Work required: The answer must be the data, repeated exactly.

--- Entries supplied Enclosed Below ---

/-- **THE BOOKABLE SHAPE ON A CONTENT ROW, even branch: `BSD(E,p)` from the facts, the two readings `hK`/`hEPW`,
Pal, and THREE per-pair certificates — (C1) a mod-`p` congruence to a tower-surjective partner `V₁`, (C2′) the
partner's globally minimal `p`-twist `E₁` (additive at `p`) is a rank-`0` pair with `ord_p (L(E₁,1)/Ω_{E₁}) = 0`, (C3)
`A′(E,p) ≠ 0`.** X4♯(G-ord) ∩ `I₀*` ∩ {`ρ̄_{E,p}` onto}, `p ≡ 1 (mod 4)`, `r_an(E) = 1`. (C2) is k1-c2's
`branchCharIdealMuZeroEigen_of_katoComponent_of_LValueUnit` (Kato's COMPONENT reading, obtained from the half-eigen
reading `hK` by the tree's bridge `…_of_half`; Birch + Pal + MTT §I.14 for the constant term); `V₁[p]` irreducible
from `ρ̄_{V₁,p}` onto. In words: the lower half of `BSD(E,p)` in analytic rank ONE propagates along a mod-`p`
congruence from a rank-`0` additive pair where it is trivial, given `A′ ≠ 0` at `E`. Nothing booked.
[cite: EmertonPollackWeston2006, Cor. 5.1.4 (arXiv p30)] [cite: Kato2004Asterisque, Thm. 17.4 (3) (p. 273)]
[cite: Pal2012, Thm. 3.2] [cite: MazurTateTeitelbaum1986Invent, §I.14] [cite: Delbourgo2002, Theorem (A), (B) (p. 40)]
[cite: Miller2011LMS, Def. 1.1] -/
theorem classX4Gord_bsdp_rankOne_of_katoHalf_of_partner_LValueUnit
    (hMaz : Mazur1972.cor515_universalNormIndex) (hCyc : delbourgoDatum_cycLineGrossZagier)
    (hArt : rankinSelbergEulerProductHecke_baseChangeDirichlet_eq) (h73 : GrossZagier1986_thm_I_7_3)
    (hWald : waldspurger_exists_heegnerField_twist_ne_zero) (hDel : Delbourgo2002.mainTheorem)
    (hK : Wuthrich2014.kato_halfEigenCharIdeal_dvd_cyclotomicPrime_of_surjective)
    (hPal : Pal2012.thm32_sqrt_mul_realPeriodRat_twist_eq_of_prime_one_mod_four)
    (hmod : hasEntireLFunction_rat) (hmodD : nonempty_modularParametrizationData)
    (hmodN : exists_isNewformOf) (hGZK : rank_eq_analyticRank_of_analyticRank_le_one)
    (hEPW : EmertonPollackWeston2006.cor514_branchTransfer_of_torsionIso)
    (hX : ClassX4Gord W p) (he : semistabilityIndex W p = 2) (hp4 : p % 4 = 1) (hsurj : Surj W p)
    (hr : W.analyticRank = 1)
    (V₁ E₁ : WeierstrassCurve ℚ) [V₁.IsElliptic] [V₁.IsGloballyMinimal] [E₁.IsElliptic]
    [E₁.IsGloballyMinimal] (hCW₁ : ∃ C : VariableChange ℚ, C • V₁.quadraticTwist (p : ℚ) = E₁)
    (hV₁ : GoodOrd V₁ p) (hsurj₁ : ∀ n : ℕ, V₁.HasSurjectiveModNGaloisRep (p ^ n : ℕ))
    (hadd₁ : Addv E₁ p) (hr₁ : E₁.analyticRank = 0)
    (hL₁ : ∃ q : ℚ, E₁.entireLFunction 1 = (q : ℂ) * (E₁.realPeriodRat : ℂ) ∧ padicValRat p q = 0)
    (hiso : ∀ (V : WeierstrassCurve ℚ) [V.IsElliptic] [V.IsGloballyMinimal],
      (∃ C : VariableChange ℚ, C • V.quadraticTwist (p : ℚ) = W) → GoodOrd V p →
      ∃ e : geomTorsion V₁ (p : ℤ) ≃+ geomTorsion V (p : ℤ),
        ∀ (σ : Field.absoluteGaloisGroup ℚ) (P : geomTorsion V₁ (p : ℤ)), e (σ • P) = σ • e P)
    (hne : BranchCoeffOneNeZeroAt W p) : BSDp W p :=
  have hirr₁ : V₁.HasIrreducibleModPGaloisRep p :=
    hasIrreducibleModPGaloisRep_of_hasSurjectiveModNGaloisRep V₁ p (by simpa using hsurj₁ 1)
  classX4Gord_bsdp_rankOne_of_katoHalf_of_partner hMaz hCyc hArt h73 hWald hDel hK hmod hmodD hmodN hGZK hEPW
    hX he hp4 hsurj hr V₁ ⟨hV₁.1, hV₁.2⟩ hirr₁
    (branchCharIdealMuZeroEigen_of_katoComponent_of_LValueUnit
      (Kato2004.charIdeal_dvd_padicLFunctionBranch_component_of_surjective_of_half hK) hPal hmod hp4 V₁ E₁
      hCW₁ hV₁ hsurj₁ hadd₁ hr₁ hL₁) hiso hne

end Summit.BirchSwinnertonDyer.BirchSwinnertonDyer.Theorems.AdditiveBranchIMCGordTwoRankOne

end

--- End of Enclosed Entries supplied ---

Answer section:
/-- **THE BOOKABLE SHAPE ON A CONTENT ROW, even branch: `BSD(E,p)` from the facts, the two readings `hK`/`hEPW`,
Pal, and THREE per-pair certificates — (C1) a mod-`p` congruence to a tower-surjective partner `V₁`, (C2′) the
partner's globally minimal `p`-twist `E₁` (additive at `p`) is a rank-`0` pair with `ord_p (L(E₁,1)/Ω_{E₁}) = 0`, (C3)
`A′(E,p) ≠ 0`.** X4♯(G-ord) ∩ `I₀*` ∩ {`ρ̄_{E,p}` onto}, `p ≡ 1 (mod 4)`, `r_an(E) = 1`. (C2) is k1-c2's
`branchCharIdealMuZeroEigen_of_katoComponent_of_LValueUnit` (Kato's COMPONENT reading, obtained from the half-eigen
reading `hK` by the tree's bridge `…_of_half`; Birch + Pal + MTT §I.14 for the constant term); `V₁[p]` irreducible
from `ρ̄_{V₁,p}` onto. In words: the lower half of `BSD(E,p)` in analytic rank ONE propagates along a mod-`p`
congruence from a rank-`0` additive pair where it is trivial, given `A′ ≠ 0` at `E`. Nothing booked.
[cite: EmertonPollackWeston2006, Cor. 5.1.4 (arXiv p30)] [cite: Kato2004Asterisque, Thm. 17.4 (3) (p. 273)]
[cite: Pal2012, Thm. 3.2] [cite: MazurTateTeitelbaum1986Invent, §I.14] [cite: Delbourgo2002, Theorem (A), (B) (p. 40)]
[cite: Miller2011LMS, Def. 1.1] -/
theorem classX4Gord_bsdp_rankOne_of_katoHalf_of_partner_LValueUnit
    (hMaz : Mazur1972.cor515_universalNormIndex) (hCyc : delbourgoDatum_cycLineGrossZagier)
    (hArt : rankinSelbergEulerProductHecke_baseChangeDirichlet_eq) (h73 : GrossZagier1986_thm_I_7_3)
    (hWald : waldspurger_exists_heegnerField_twist_ne_zero) (hDel : Delbourgo2002.mainTheorem)
    (hK : Wuthrich2014.kato_halfEigenCharIdeal_dvd_cyclotomicPrime_of_surjective)
    (hPal : Pal2012.thm32_sqrt_mul_realPeriodRat_twist_eq_of_prime_one_mod_four)
    (hmod : hasEntireLFunction_rat) (hmodD : nonempty_modularParametrizationData)
    (hmodN : exists_isNewformOf) (hGZK : rank_eq_analyticRank_of_analyticRank_le_one)
    (hEPW : EmertonPollackWeston2006.cor514_branchTransfer_of_torsionIso)
    (hX : ClassX4Gord W p) (he : semistabilityIndex W p = 2) (hp4 : p % 4 = 1) (hsurj : Surj W p)
    (hr : W.analyticRank = 1)
    (V₁ E₁ : WeierstrassCurve ℚ) [V₁.IsElliptic] [V₁.IsGloballyMinimal] [E₁.IsElliptic]
    [E₁.IsGloballyMinimal] (hCW₁ : ∃ C : VariableChange ℚ, C • V₁.quadraticTwist (p : ℚ) = E₁)
    (hV₁ : GoodOrd V₁ p) (hsurj₁ : ∀ n : ℕ, V₁.HasSurjectiveModNGaloisRep (p ^ n : ℕ))
    (hadd₁ : Addv E₁ p) (hr₁ : E₁.analyticRank = 0)
    (hL₁ : ∃ q : ℚ, E₁.entireLFunction 1 = (q : ℂ) * (E₁.realPeriodRat : ℂ) ∧ padicValRat p q = 0)
    (hiso : ∀ (V : WeierstrassCurve ℚ) [V.IsElliptic] [V.IsGloballyMinimal],
      (∃ C : VariableChange ℚ, C • V.quadraticTwist (p : ℚ) = W) → GoodOrd V p →
      ∃ e : geomTorsion V₁ (p : ℤ) ≃+ geomTorsion V (p : ℤ),
        ∀ (σ : Field.absoluteGaloisGroup ℚ) (P : geomTorsion V₁ (p : ℤ)), e (σ • P) = σ • e P)
    (hne : BranchCoeffOneNeZeroAt W p) : BSDp W p :=
  have hirr₁ : V₁.HasIrreducibleModPGaloisRep p :=
    hasIrreducibleModPGaloisRep_of_hasSurjectiveModNGaloisRep V₁ p (by simpa using hsurj₁ 1)
  classX4Gord_bsdp_rankOne_of_katoHalf_of_partner hMaz hCyc hArt h73 hWald hDel hK hmod hmodD hmodN hGZK hEPW
    hX he hp4 hsurj hr V₁ ⟨hV₁.1, hV₁.2⟩ hirr₁
    (branchCharIdealMuZeroEigen_of_katoComponent_of_LValueUnit
      (Kato2004.charIdeal_dvd_padicLFunctionBranch_component_of_surjective_of_half hK) hPal hmod hp4 V₁ E₁
      hCW₁ hV₁ hsurj₁ hadd₁ hr₁ hL₁) hiso hne

end Summit.BirchSwinnertonDyer.BirchSwinnertonDyer.Theorems.AdditiveBranchIMCGordTwoRankOne

end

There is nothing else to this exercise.